时间:2023-09-21 理论教育 版权反馈
【摘要】:行到中午时分,路上的溃兵已越来越多,前方有一座木桥,人群拥挤,不停向前推搡。这人神态悠闲,丝毫不像败兵,他走到桥上停了下来,下了马准备顺风撒尿,突然看到污泥中的田乾真,不由一愣,将方向转了一转,对准田乾真。走了两个时辰,在无边的黑夜之中,远处依稀有些许火光在跳动,二人一马,向着火光而去。原来杨松筠从洛阳出来后,带了两名道童,预备南下江淮去投奔师兄,可道路被阻塞,只好转道北行,留待日后再去南方。

大唐之变:安史之乱与盛唐的崩裂-北行途中的神秘相遇

洛阳城外的小路之上,田乾真策马狂奔。当夜从洛阳城内撤退之后,在一片混乱中,田乾真与部下走散,自己骑马独自逃去。最近这些日子,田乾真觉得自己很疲惫,回首往事,征战万里,杀人如麻,本想求一场富贵。可看多了厮杀,对于富贵荣华兴趣大减,在马上思来想去,田乾真决定北上前去草原回归本部,每日放马高歌,游猎快活。

一夜狂奔六十里,天色渐明,东方出现鱼肚白。田乾真辨认了道路,行了两个时辰,上了官道,继续狂奔。行到中午时分,路上的溃兵已越来越多,前方有一座木桥,人群拥挤,不停向前推搡。田乾真骑马想要过桥,可桥上人流拥堵,让他难以往前。田乾真大怒,挥鞭猛抽了几下,将身边的溃兵驱赶了,继续打马往人流中冲去。人流中“病癞贼”“脓血袋”的谩骂声不断爆发而出。“杀了这贼将”,突然有人发出怒吼,田乾真正想拔刀砍人时,几杆长枪突然向他刺来。
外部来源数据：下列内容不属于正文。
import Summits.BirchSwinnertonDyer.BirchSwinnertonDyer.Theorems.GenusKolyvaginAtTwoEquivariantChebotarevAtTwoVisible
import Summits.BirchSwinnertonDyer.BirchSwinnertonDyer.Theorems.GenusKolyvaginAtTwoEquivariantKolyvaginExactAtTwoPropFourFourRat
import Summits.BirchSwinnertonDyer.BirchSwinnertonDyer.Theorems.GenusKolyvaginAtTwoEquivariantKolyvaginExactAtTwoEigenClassesFinite
import Summits.BirchSwinnertonDyer.BirchSwinnertonDyer.Theorems.GenusKolyvaginAtTwoEquivariantKolyvaginExactAtTwoTwinGrossPrimes
import Summits.BirchSwinnertonDyer.BirchSwinnertonDyer.Theorems.GenusKolyvaginAtTwoEquivariantKolyvaginExactAtTwoPairBookkeeping
import HarnessLib

/-!
# Route `GenusKolyvaginAtTwo`, LINE 6 of crux `KolyvaginExactAtTwo` (22137), key child Q3′
# (stmt-BirchSwinnertonDyer-24882): the VISIBLE Čebotarev field of the `ℚ`-pair descent,
# `ℚ_ℓ`-currency (helper, PROVED; seat `bsd-line-gk2-p2` g11)

Displayed hypothesis (c) of the `ℚ`-pair instance of `KolyvaginDescent.VisiblePairHypothesesM`
(p632473; instance seat `bsd-line-gk2-p3`): the field `cebotarev` — Cor. 3.2 for PURE families
`cs : Fin r → H¹(ℚ, E[q]) × H¹(ℚ, E^{(d_K)}[q])` (`q = 2^M`, each member in one factor) that are
independent after `rK₁ + rK₂` (restriction to `K(E[q])`), with the strict local conditions
`A₁ ℓ = torsionLocalKer_ℓ(E/ℚ)`, `A₂ ℓ = torsionLocalKer_ℓ(E^{(d_K)}/ℚ)` read over `ℚ_ℓ`.

* `cebotarev_visible_rat_of_not_isSquare` — on the habitat of LINE 6 (`E` non-CM globally minimal,
  `Δ(E) < 0`, `ρ_{E,2^∞}` onto, `K` imaginary quadratic with `d_K` odd and `K ≠ ℚ(√Δ_E)`),
  UNCONDITIONALLY: for every bound `b` there is a Gross–Kolyvagin prime `ℓ > b` in the STRONG currency
  (`Frob_ℓ = Frob_∞` on `K(E[2^M])`, Zhang's predicate at level `N`, `M ≤ M(ℓ)`) such that, at the
  place `v ∋ ℓ` of `ℚ`, **`2^j·(cs i).1 ∈ torsionLocalKer_v(E) ∧ 2^j·(cs i).2 ∈ torsionLocalKer_v(E^{(d_K)})
  ⟺ Nv i ≤ j`** for all `i`, `j` — hence the field's `2^{Nv i}·cs i ∈ A₁ ℓ × A₂ ℓ`,
  `2^{Nv i − 1}·cs i ∉ A₁ ℓ × A₂ ℓ` (`cebotarev_visible_rat_field_of_not_isSquare`).

Proof = transport of this lineage's `K_λ`-currency theorem
`GenusExact.equivariantChebotarevAtTwo_visible_of_not_isSquare` (p636164): the descended classes
`c'_i = res (cs i).1 + hPsiKT (res (cs i).2)` are `σ₀ = ±1` eigenclasses in `H¹(K, E[q])`
(`EigenClassesFinite`, seat gk2-p3), visibility of the pair gives `hvis`, non-vanishing and the order
bounds `Nv i ≤ M_i` for the `c'_i`; the local statement comes back to `ℚ_ℓ` through seat gk2-p3's
Kolyvagin-prime dictionary `zsmul_mem_torsionLocalKer_iff_resTorsion_of_notMem` (for `E` and for the
twin, which shares the Gross–Kolyvagin primes of `E`: `…TwinGrossPrimes`) and
`zsmul_mem_torsionLocalKer_iff_hPsiKT_mem`. Helper (`--supports` 22137), closes nothing; THEOREMS ONLY,
0 sorry, standard axioms, no named fact. BSD is not proved by this.

References: [McCallumLMS1991] §3 Cor. 3.2 (p. 299), §5; [GrossLMS1991] §3 (3.1)–(3.3), §9;
[Kolyvagin1989Izv] §3 (the pair `(E, E^D)` over `ℚ`).
-/

set_option autoImplicit false
set_option linter.dupNamespace false -- tree convention: `Summit.BirchSwinnertonDyer.BirchSwinnertonDyer.Theorems` (summit = sub-problem)

noncomputable section

open scoped Classical

namespace Summit.BirchSwinnertonDyer.BirchSwinnertonDyer.Theorems.GenusExact.SelmerDescent

open WeierstrassCurve NumberField IsDedekindDomain Field Finset
open Literature.NumberTheory.EllipticCurves Literature.NumberTheory.GaloisRepresentations
open Summit.BirchSwinnertonDyer.BirchSwinnertonDyer.Theorems.GenusExact.EigenClassesFinite
open Summit.BirchSwinnertonDyer.BirchSwinnertonDyer.Theorems.GenusExact.TwinGrossPrimes
open Summit.BirchSwinnertonDyer.BirchSwinnertonDyer.Theorems.GenusExact.VisiblePairAtTwo

/-! ## §1 Plumbing: an inert prime of a quadratic field has residue degree `2` -/

section Inert

variable {K : Type} [Field K] [NumberField K]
田乾真见机快,当即从马上跃起,旁边就是几近干涸的河床。田乾真从桥上猛地跳了下去,整个人陷入泥泞之中。他身上有软甲,又佩刀悬箭,很有重量,顿时全身陷入污泥之中,只剩下肩部以上露在污泥外,已无法动弹。桥上逃命的溃兵无暇理他,有几人看他陷入污泥中,幸灾乐祸,几口浓痰飞了过来,恰好落在他脸上。过桥的溃兵你推我挤,抢着过河,不时有人兴致大发,对着污泥中的田乾真来上几口浓痰。田乾真何尝受过此等侮辱?心中愤恨不已,可身陷泥中,无法动弹。

午后,过河的溃兵逐渐减少,只有偶尔有稀稀落落的几人过桥。田乾真发声求救,迎来的却是冷嘲热讽,无人理他。在污泥中待到了黄昏时分,田乾真很是疲惫,他将双目紧闭,想休息一会,可身上觉得很冷,他睁开眼望着天空,眼中一片蒙眬。他突然觉得,自己不能死在这里,还有好多事等着自己。湿气穿过包裹在身体外的软甲,穿过湿透的内衣,钻入骨髓,让牙关咯咯作响。此时太阳渐西,田乾真绝望地闭上双眼。
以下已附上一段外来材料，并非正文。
import Summits.Ventures.HodgeRepro2.T5FinitePlaceLiesOver

/-!
# The local degree of a quadratic extension at a finite place: `[E_w : F_v] = 1 ⟺ θ is a square in F_v`
(cell pub-hodge-repro2, seat p3)

Tier-5 N2 support, §N2.9.2 of route/T5-N2-route-3.md («completions») at the finite places, continued from
T5FinitePlaceLiesOver (file 115). For number fields `F ⊆ E` with `E = F(s)`, `s² = θ ∈ F` (`span_F {1, s} = ⊤` —
the CM field `F = F⁺(√θ)` of route/T4-B1-p3.md l. 22 and file 103), a finite place `v` of `F` and `w ∣ v` of `E`:

* `finrank_eq_one_iff_isSquare : finrank F_v E_w = 1 ↔ IsSquare (algebraMap F F_v θ)` — the place `w` is
  «split over `v`» (`E_w = F_v`) exactly when `θ` is a `v`-adic square; `bijective_completionMap_iff_isSquare`;
* `finrank_le_two`, `finrank_eq_one_or_two`, `finrank_eq_two_iff_not_isSquare` — the local degree is `1` or `2`.

This is the LOCAL half of «`d` is a square in `F_v` ⟺ `v` splits in `E`» (HANDOFF-p3.md g57) at ONE place `w`;
the number of places `w ∣ v` (the global count `Σ_w [E_w : F_v] = 2`) is not here. Mathlib + file 115 only.
No display; no device. §8(d): uses an L-value-free non-vanishing device: NO.
-/

namespace Summit.Ventures.HodgeRepro2.T5FinitePlaceQuadratic

open IsDedekindDomain IsDedekindDomain.HeightOneSpectrum NumberField Module
open scoped Summit.Ventures.HodgeRepro2.T5FinitePlaceLiesOver
open Summit.Ventures.HodgeRepro2.T5FinitePlaceLiesOver

variable {F E : Type*} [Field F] [NumberField F] [Field E] [NumberField E] [Algebra F E]
variable (v : HeightOneSpectrum (𝓞 F)) (w : HeightOneSpectrum (𝓞 E)) [w.asIdeal.LiesOver v.asIdeal]
variable {s : E} {θ : F}

/-- The image of `s` in `E_w` squares to the image of `θ` through `F_v`. -/
theorem algebraMap_sq_eq (hs : s ^ 2 = algebraMap F E θ) :
    (algebraMap E (w.adicCompletion E) s) ^ 2 =
      algebraMap (v.adicCompletion F) (w.adicCompletion E) (algebraMap F (v.adicCompletion F) θ) := by
  rw [← map_pow, hs, ← IsScalarTower.algebraMap_apply F E (w.adicCompletion E),
    ← IsScalarTower.algebraMap_apply F (v.adicCompletion F) (w.adicCompletion E)]

/-- If `[E_w : F_v] = 1` then `θ` is a square in `F_v`. -/
theorem isSquare_of_finrank_eq_one (hs : s ^ 2 = algebraMap F E θ)
    (h : finrank (v.adicCompletion F) (w.adicCompletion E) = 1) :
    IsSquare (algebraMap F (v.adicCompletion F) θ) := by
  obtain ⟨hinj, hsurj⟩ := Algebra.finrank_eq_one_iff_bijective_algebraMap.mp h
  obtain ⟨c, hc⟩ := hsurj (algebraMap E (w.adicCompletion E) s)
  refine ⟨c, hinj ?_⟩
  rw [map_mul, hc, ← sq, algebraMap_sq_eq v w hs]

/-- If `θ` is a square in `F_v` then `[E_w : F_v] = 1`: `(S − T)(S + T) = 0` in the field `E_w` forces
`S = ±T ∈ F_v`, so `E_w = F_v · E = F_v · (F + F s) = F_v` (`tensorLift_surjective`). -/
theorem finrank_eq_one_of_isSquare (hs : s ^ 2 = algebraMap F E θ)
    (hspan : Submodule.span F {(1 : E), s} = ⊤) (hsq : IsSquare (algebraMap F (v.adicCompletion F) θ)) :
    finrank (v.adicCompletion F) (w.adicCompletion E) = 1 := by
  obtain ⟨t, ht⟩ := hsq
  set S := algebraMap E (w.adicCompletion E) s with hS
  set T := algebraMap (v.adicCompletion F) (w.adicCompletion E) t with hT
  have hST : S = T ∨ S = -T := by
    have h0 : (S + T) * (S - T) = 0 := by
      rw [← sq_sub_sq, hS, hT, algebraMap_sq_eq v w hs, ht, map_mul, sq, sub_self]
    rcases mul_eq_zero.mp h0 with h | h
    · exact Or.inr (add_eq_zero_iff_eq_neg.mp h)
    · exact Or.inl (sub_eq_zero.mp h)
  have hSmem : S ∈ (algebraMap (v.adicCompletion F) (w.adicCompletion E)).range := by
    rcases hST with h | h
    · exact ⟨t, h.symm⟩
    · exact ⟨-t, by rw [map_neg, h]⟩
  refine Algebra.finrank_eq_one_iff_bijective_algebraMap.mpr
    ⟨(algebraMap (v.adicCompletion F) (w.adicCompletion E)).injective, fun y => ?_⟩
  obtain ⟨z, rfl⟩ := tensorLift_surjective v w y
  suffices hz : ∀ z, tensorLift v w z ∈ (algebraMap (v.adicCompletion F) (w.adicCompletion E)).range from
    hz z
  intro z
  induction z using TensorProduct.induction_on with
  | zero => exact ⟨0, by simp⟩
  | add x y hx hy => rw [map_add]; exact Subring.add_mem _ hx hy
  | tmul a e =>
    rw [tensorLift_tmul]
    refine Subring.mul_mem _ ⟨a, rfl⟩ ?_
    have he : e ∈ Submodule.span F {(1 : E), s} := hspan ▸ Submodule.mem_top
    obtain ⟨c, d, rfl⟩ := Submodule.mem_span_pair.mp he
    rw [map_add, Algebra.smul_def, Algebra.smul_def, map_mul, map_mul, map_one, mul_one,
      ← IsScalarTower.algebraMap_apply F E (w.adicCompletion E) c,
      ← IsScalarTower.algebraMap_apply F E (w.adicCompletion E) d,
      IsScalarTower.algebraMap_apply F (v.adicCompletion F) (w.adicCompletion E) c,
      IsScalarTower.algebraMap_apply F (v.adicCompletion F) (w.adicCompletion E) d]
    exact Subring.add_mem _ ⟨_, rfl⟩ (Subring.mul_mem _ ⟨_, rfl⟩ hSmem)

/-- **`[E_w : F_v] = 1 ⟺ θ is a square in `F_v`.** -/
theorem finrank_eq_one_iff_isSquare (hs : s ^ 2 = algebraMap F E θ)
    (hspan : Submodule.span F {(1 : E), s} = ⊤) :
    finrank (v.adicCompletion F) (w.adicCompletion E) = 1 ↔
      IsSquare (algebraMap F (v.adicCompletion F) θ) :=
  ⟨isSquare_of_finrank_eq_one v w hs, finrank_eq_one_of_isSquare v w hs hspan⟩

/-- `completionMap : F_v → E_w` is an isomorphism exactly when `θ` is a `v`-adic square. -/
theorem bijective_completionMap_iff_isSquare (hs : s ^ 2 = algebraMap F E θ)
    (hspan : Submodule.span F {(1 : E), s} = ⊤) :
    Function.Bijective (completionMap F E v w) ↔ IsSquare (algebraMap F (v.adicCompletion F) θ) := by
  rw [← finrank_eq_one_iff_isSquare v w hs hspan, Algebra.finrank_eq_one_iff_bijective_algebraMap]
  rfl

omit [NumberField F] [NumberField E] in
/-- `[E : F] ≤ 2` when `E = F + F s`. -/
theorem finrank_le_two_of_span (hspan : Submodule.span F {(1 : E), s} = ⊤) : finrank F E ≤ 2 := by
  classical
  have h := finrank_span_le_card (R := F) ({(1 : E), s} : Set E)
  rw [hspan, finrank_top] at h
  refine h.trans ?_
  rw [Set.toFinset_insert, Set.toFinset_singleton]
  exact Finset.card_le_two

/-- `[E_w : F_v] ≤ 2`. -/
theorem finrank_le_two (hspan : Submodule.span F {(1 : E), s} = ⊤) :
    finrank (v.adicCompletion F) (w.adicCompletion E) ≤ 2 :=
  (finrank_le v w).trans (finrank_le_two_of_span hspan)

/-- `[E_w : F_v] ∈ {1, 2}`. -/
theorem finrank_eq_one_or_two (hspan : Submodule.span F {(1 : E), s} = ⊤) :
    finrank (v.adicCompletion F) (w.adicCompletion E) = 1 ∨
      finrank (v.adicCompletion F) (w.adicCompletion E) = 2 := by
  have h1 := finrank_pos v w
  have h2 := finrank_le_two v w hspan
  omega

/-- **`[E_w : F_v] = 2 ⟺ θ is NOT a square in `F_v`.** -/
theorem finrank_eq_two_iff_not_isSquare (hs : s ^ 2 = algebraMap F E θ)
    (hspan : Submodule.span F {(1 : E), s} = ⊤) :
    finrank (v.adicCompletion F) (w.adicCompletion E) = 2 ↔
      ¬ IsSquare (algebraMap F (v.adicCompletion F) θ) := by
  rw [← finrank_eq_one_iff_isSquare v w hs hspan]
  rcases finrank_eq_one_or_two v w hspan with h | h <;> rw [h] <;> omega

end Summit.Ventures.HodgeRepro2.T5FinitePlaceQuadratic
桥边响起了铃铛的清脆响声,一匹马缓缓而来,马上有一名骑士,背着弓箭。这人神态悠闲,丝毫不像败兵,他走到桥上停了下来,下了马准备顺风撒尿,突然看到污泥中的田乾真,不由一愣,将方向转了一转,对准田乾真。

尿在风中飘扬,滴滴打落在田乾真脸上。已陷入迷糊的田乾真突嗅到尿味,抬头一看,见桥上有人正对着自己播撒,不由大怒,嘶哑着嗓子骂了几句。桥上那人听声音觉得熟悉,看了桥下那满身污泥的人,惊讶道:“阿浩,是你吗?”

田乾真也认出此人,乃是与自己相熟的奚人神射手折巴,喜道:“是我是我,你快救我。”折巴赶紧从马上解下绳索,打了活结,向着田乾真抛去,正好将他套中。折巴又将绳索一端系在马鞍上,开始打马过桥。随着马的行进,泥污中的田乾真被拖上了岸。折巴过来给他卸去了软甲,看着他臭气熏天的样子,不由好笑道:“阿浩,你往日的威风去了哪里?”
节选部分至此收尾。